Here’s the thing…Barr is setting the story line…and waiting 6 weeks to give an explanation. But his allegiances to T are clear. Barr is his toadie. :exploding_head:

ABC News’s Pierre Thomas pressed Barr on a question we’ve often asked here, which is how that could even happen? How could the attorney general be caught so off-guard by a recommendation he had been involved in?

“I’m afraid it’s one of those situations,” Barr said. “I’m confused, too. And I think it really was a situation of miscommunication.”

Okay, fair enough. Let’s take that at face value for now.

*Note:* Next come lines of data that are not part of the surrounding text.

import Literature.Probability.Percolation.FullPlaneCNL
import Literature.Probability.Percolation.CLE6Proofs
import Literature.Probability.Percolation.LoopRepresentationProofs
import Literature.Probability.Percolation.OneArmLSW
import Literature.Probability.Percolation.TriLatticeRounding
import Literature.Probability.RandomPlanarGeometry.LoopMatching
import Literature.Probability.LatticeModels.TriangularLatticeProofs
import HarnessLib
/-- Inner product of a soft contact pair from the three band lengths. [folklore] -/
theorem link_gContact {g B₁ B₂ D : ℝ} (hD : D ^ 2 = B₁ ^ 2 - 2 * g + B₂ ^ 2)
    (hB₁ : 0.998001 ≤ B₁ ^ 2) (hB₁' : B₁ ^ 2 ≤ 1.002001) (hB₂ : 0.998001 ≤ B₂ ^ 2)
    (hB₂' : B₂ ^ 2 ≤ 1.002001) (hD1 : 0.998001 ≤ D ^ 2) (hD2 : D ^ 2 ≤ 1.002001) :
    0.4970005 ≤ g ∧ g ≤ 0.5030005 := by
  constructor <;> linarith

/-- Inner product of a non-contact pair (`≥ 131/100` apart). [folklore] -/
theorem link_gFar {g B₁ B₂ D : ℝ} (hD : D ^ 2 = B₁ ^ 2 - 2 * g + B₂ ^ 2)
    (hB₁' : B₁ ^ 2 ≤ 1.002001) (hB₂' : B₂ ^ 2 ≤ 1.002001) (hD1 : 131 / 100 ≤ D) :
    g ≤ 0.143951 := by
  nlinarith [mul_le_mul hD1 hD1 (by norm_num) (by linarith)]

/-- A chord lower bound from an inner product upper bound. [folklore] -/
theorem link_distOfG {g B₁ B₂ D s : ℝ} (hD : D ^ 2 = B₁ ^ 2 - 2 * g + B₂ ^ 2)
    (hB₁ : 0.998001 ≤ B₁ ^ 2) (hB₂ : 0.998001 ≤ B₂ ^ 2) (hD0 : 0 ≤ D)
    (hg : s ^ 2 ≤ 1.996002 - 2 * g) : s ≤ D := by
  by_contra h
  nlinarith [mul_self_lt_mul_self hD0 (not_le.mp h)]
import Summits.HubbardSuperconductivity.HubbardSuperconductivity.Theorems.AnisotropyChordTransferFibre3FinX3Eval

/-!
# Route `AnisotropyChord` / H0 rotor rung: FIN per-`L` GM₃ (X5), `L = 29` — rows `N₁` / D / side-condition cell facts, part `p09`

Kernel facts (`decide +kernel`) for cert cells 38, 39 of the per-`L` grid of `L = 29`: `xbnCellAny2` (row `N₁` on XB2 point wedges recomputed in the kernel, exporting the literal brackets `nt ⊇ T⁺ − 3λ₂` and `tb ⊇ T⁺·D`), `xdCellAnyN0` (row D, reads `nt`), `sdCellAnyZN` (side condition, reads `nt`); evaluators `…FinX3Eval` / `…FinX5Eval`; constants from the compiled design probe (x3probe/x3plan, margins c ×0.985, b ×1.03, aD ×1.03); assembled in `…FinX5GM3TwentyNine`.
Prover seat `hubbard-h0-rotor-p3` g8; helper for piece A = stmt-HubbardSuperconductivity-23918 of rung 19089 (`--supports`, helper class).
WHAT THIS IS NOT: nothing here proves superconductivity in the Hubbard model (rotor TARGET as worded stays FALSE, g15 verdict); kernel facts for the FIN certificate of ONE conditional reduction.  Tree imports only; zero data; standard axioms.
-/

set_option linter.dupNamespace false
set_option autoImplicit false

namespace Summit.HubbardSuperconductivity.HubbardSuperconductivity.Theorems.AnisotropyChord.Transfer.Fibre3

namespace FinXD

open FinXB FinCell Hole2

set_option maxHeartbeats 4000000 in
/-- row `N₁` of cell 38 of `L = 29` (`c = 3/5`), exporting `nt`, `tb`. [folklore] -/
theorem xn29_38 : xbnCellAny2 29 (49/50 : ℚ) 158540939047460 162504462523647 (3/5 : ℚ) ((-2279164270011 : ℤ), (2322434312269 : ℤ)) ((473340749901073 : ℤ), (489838724854506 : ℤ)) = true := by decide +kernel

set_option maxHeartbeats 4000000 in
/-- row D of cell 38 of `L = 29` (`aD = 17/200`). [folklore] -/
theorem xd29_38 : xdCellAnyN0 29 (49/50 : ℚ) 158540939047460 162504462523647 (17/200 : ℚ) ((-2279164270011 : ℤ), (2322434312269 : ℤ)) = true := by decide +kernel

set_option maxHeartbeats 4000000 in
/-- side condition of cell 38 of `L = 29` (`c, b = 56/100, aD`). [folklore] -/
theorem sd29_38 : sdCellAnyZN 29 (49/50 : ℚ) 100 158540939047460 162504462523647 ((3/5 : ℚ), (56 : ℕ), (17/200 : ℚ)) ((-2279164270011 : ℤ), (2322434312269 : ℤ)) = true := by decide +kernel

set_option maxHeartbeats 4000000 in
/-- row `N₁` of cell 39 of `L = 29` (`c = 3/5`), exporting `nt`, `tb`. [folklore] -/
theorem xn29_39 : xbnCellAny2 29 (49/50 : ℚ) 162504462523647 166567074086739 (3/5 : ℚ) ((-2268042471457 : ℤ), (2322961611162 : ℤ)) ((485242369553905 : ℤ), (502027159416958 : ℤ)) = true := by decide +kernel

set_option maxHeartbeats 4000000 in
/-- row D of cell 39 of `L = 29` (`aD = 17/200`). [folklore] -/
theorem xd29_39 : xdCellAnyN0 29 (49/50 : ℚ) 162504462523647 166567074086739 (17/200 : ℚ) ((-2268042471457 : ℤ), (2322961611162 : ℤ)) = true := by decide +kernel

set_option maxHeartbeats 4000000 in
/-- side condition of cell 39 of `L = 29` (`c, b = 56/100, aD`). [folklore] -/
theorem sd29_39 : sdCellAnyZN 29 (49/50 : ℚ) 100 162504462523647 166567074086739 ((3/5 : ℚ), (56 : ℕ), (17/200 : ℚ)) ((-2268042471457 : ℤ), (2322961611162 : ℤ)) = true := by decide +kernel

end FinXD

end Summit.HubbardSuperconductivity.HubbardSuperconductivity.Theorems.AnisotropyChord.Transfer.Fibre3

So what happened after that supposed miscommunication and after Barr overruled the prosecutors? All four of them withdrew from the case, one resigned from a temporary position in Shea’s office, and another resigned from the government entirely. It is obvious these withdrawals and resignations were in protest.

Given the resignations and the supposed miscommunication, it would seem like a situation that the attorney general would want to get to the bottom of. How did the miscommunication happen, after all, and why did the prosecutors see fit to lodge such a protest?

But Barr apparently isn’t terribly curious about it. He said not only that he hadn’t spoken to the prosecutors, but that he also hadn’t learned why they resigned:

THOMAS: And you know, people have pride, though, and you could see how they would see as a public rebuke. You think that’s part of why they resigned in protest from the case?

BARR: I don’t know why they resigned.

THOMAS: So you’ve not had a chance to talk to them?

BARR: No.

To be clear, three of these prosecutors remain in Barr’s employ, which would make it rather easy for him to demand answers of them. At the time of his interview, it had also been two days since they had withdrawn and resigned. Barr is puzzled by how all of this went down, but he hasn’t sought information from them about how this all might have gone haywire and why they quit?

At best, that seems like a real lack of curiosity from the man in charge of the Justice Department. Even from strictly a management perspective, figuring out what happened would seem to be Job No. 1 for Barr right now.

And that’s if you accept that this was indeed just a miscommunication. The fact that they lodged such protests suggests there might be something more to it. Barr either couldn’t or wouldn’t shed any light on that on Thursday. Someone probably should.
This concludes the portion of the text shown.